I believe that the courses were filled by third years. They get to choose courses before we do, and some of them chose ours because when they had needed them, the third years of that time had filled them. I’d heard a lot of people from higher years in a variety of majors and departments complaining about it last year. It’s a problem with the system, but I’m not going to revolutionise it.

That’s fine. I’ve got enough courses to be a full time student and just enough to get the scholarship renewed. I’ll be taking the main course during the summer – that’s cool, because it keeps me from doing nothing but Warcraft (I hit 80, by the way) for four months like I did this year. It also means that I’ll have to spend an extra year in school, because one of the courses that I couldn’t get into is a prerequisite for another course, which is a prerequisite for another course and so on. I’m down with that actually. It’ll cost a lot more, but I’ll be able to take some interesting courses that I wouldn’t have had time for otherwise. Also, it’s another year in the warm embrace of Academia before I’m cast out into the cold wilderness of The Real World. Maybe “warm embrace” isn’t quite accurate, but it’s what I need to hear right now.
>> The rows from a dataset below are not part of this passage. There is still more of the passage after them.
import Mathlib

/-
  SeedCheckerFullExchangeCore.lean (hsemireg-c5c8-1 g37).  Mathlib-only, sorry-free, hand-written.
  The CLASS-LEVEL two-block model of the C5–C8 seed checker with FULL row exchange (all eight global moment rows shared between the
  two blocks; g36's `SeedCheckerPairLaw` assumed rows 0–5 vanish per block).  Contents: model predicates (§1–2), exact LP certificates
  and their soundness = weak duality + integrality windows (§3), a kernel-cheap forward-difference evaluator proved correct (§3b),
  the row-5 branch law (§3c), verdicts and their soundness (§4).  The GENERATED files `SeedCheckerFullExchangeG1..G4.lean` (one kernel-checked verdict per
  cell, T ≤ 1309) and `SeedCheckerFullExchangeLaw.lean` (the assembled laws) import this file.
  Token: line stmt-HodgeConjecture-18881 Cruxes/BlochSeedDiscOne/Lines/birth.lean 814a6a70c14e831a stub_rung_pad4_seedAt
  (the stub is neither restated nor weakened; this file does not import the route).
  HONEST FRAMING.  Nothing here is proved toward HC / HC_CM / HC_AV / ladder rung №4 / stmt-26512 / stmt-18881 / H2.  This seat produces
  EVIDENCE and TYPED FILES about the reduced CLASS-LEVEL model (a CONTROL search space), not rungs.
-/

set_option linter.dupNamespace false
set_option linter.style.longFile 0
set_option maxRecDepth 100000

namespace Summit.HodgeConjecture.HodgeConjecture.Cruxes.BlochSeedDiscOne.SeedChecker.FullExchange

open Finset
The main thing now, is that when I went to school to scout out my classrooms, I noticed that I have a class on one side of the school fifteen minutes after a course on the other side of the school. That’s fine; I can make it. I’ll buy running shoes, and a jet pack. It’s all good. Problems arised however when I noticed that I also have a class on one side of the school that is fifteen minutes apart from a class that is not simply on the other side of school, but also across a parking lot, a busy street with lights that I would have to walk down to, another parking lot, and in a plaza. I don’t think I can make that one, even with a jetpack.
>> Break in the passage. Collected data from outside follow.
/-- **Clauses (a) + (e) of the crux ⟹ almost surely every atom that is not alone has another atom within
`(11/5)^{1/6} ≈ 1.1404`** (`|p − q|⁶ ≤ 11/5`), whatever the nominal hard core `δ > 0`. [folklore] -/
theorem ae_exists_near_of_nash {δ : ℝ} (hδ : 0 < δ) {P : Measure (Measure (EuclideanSpace ℝ (Fin 3)))}
    (ha : ∀ᵐ μ ∂P, IsRootedHardCore δ μ)
    (he : ∀ᵐ μ ∂P, ∀ p : EuclideanSpace ℝ (Fin 3), μ {p} ≠ 0 → ∀ y : EuclideanSpace ℝ (Fin 3),
      (∀ q : EuclideanSpace ℝ (Fin 3), μ {q} ≠ 0 → q ≠ p → y ≠ q) →
      ∑' q : {q : EuclideanSpace ℝ (Fin 3) // μ {q} ≠ 0 ∧ q ≠ p},
          lennardJones (dist p (q : EuclideanSpace ℝ (Fin 3))) ≤
        ∑' q : {q : EuclideanSpace ℝ (Fin 3) // μ {q} ≠ 0 ∧ q ≠ p},
          lennardJones (dist y (q : EuclideanSpace ℝ (Fin 3)))) :
    ∀ᵐ μ ∂P, ∀ p : EuclideanSpace ℝ (Fin 3), μ {p} ≠ 0 →
      (∃ q : EuclideanSpace ℝ (Fin 3), μ {q} ≠ 0 ∧ q ≠ p) →
      ∃ q : EuclideanSpace ℝ (Fin 3), μ {q} ≠ 0 ∧ q ≠ p ∧ dist p q ^ 6 ≤ 11 / 5 := by
  filter_upwards [ha, he] with μ hμ hNash p hp hother using exists_near_of_nash hδ hμ hp (hNash p hp) hother

end Summit.AtomisticToContinuum.Crystallization.Theorems.FrustratedLawDichotomyNashLocalStability

end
I phoned the school, to see what to do about this, and what I’ll have to do is ask the professor for the class in which I have a seminar if I can transfer to another seminar. As it stands now, they’re all full. I can only comfort myself with the fact that I only took that specific seminar because it was the only one available, and I really needed the course so that I could get the tuition paid. The tuition is now paid, and the way it works is that if a student drops out, even if they drop out before school begins, they don’t get any money back. The cash game is done. So, if worst comes to worst, a replacement seminar can’t be found, and I have to drop one course, I won’t lose the part of the tuition that the scholarship paid for. I might not be able to renew it, but we’ll deal with that when it comes to that. In such a case, I would have to drop either Brain and Behaviour, or Criminology. The former looks fascinating and would probably be very useful, but the latter is better as far as moving ahead with courses is concerned. Of course, if I get really torn about it, that extra year raises its head.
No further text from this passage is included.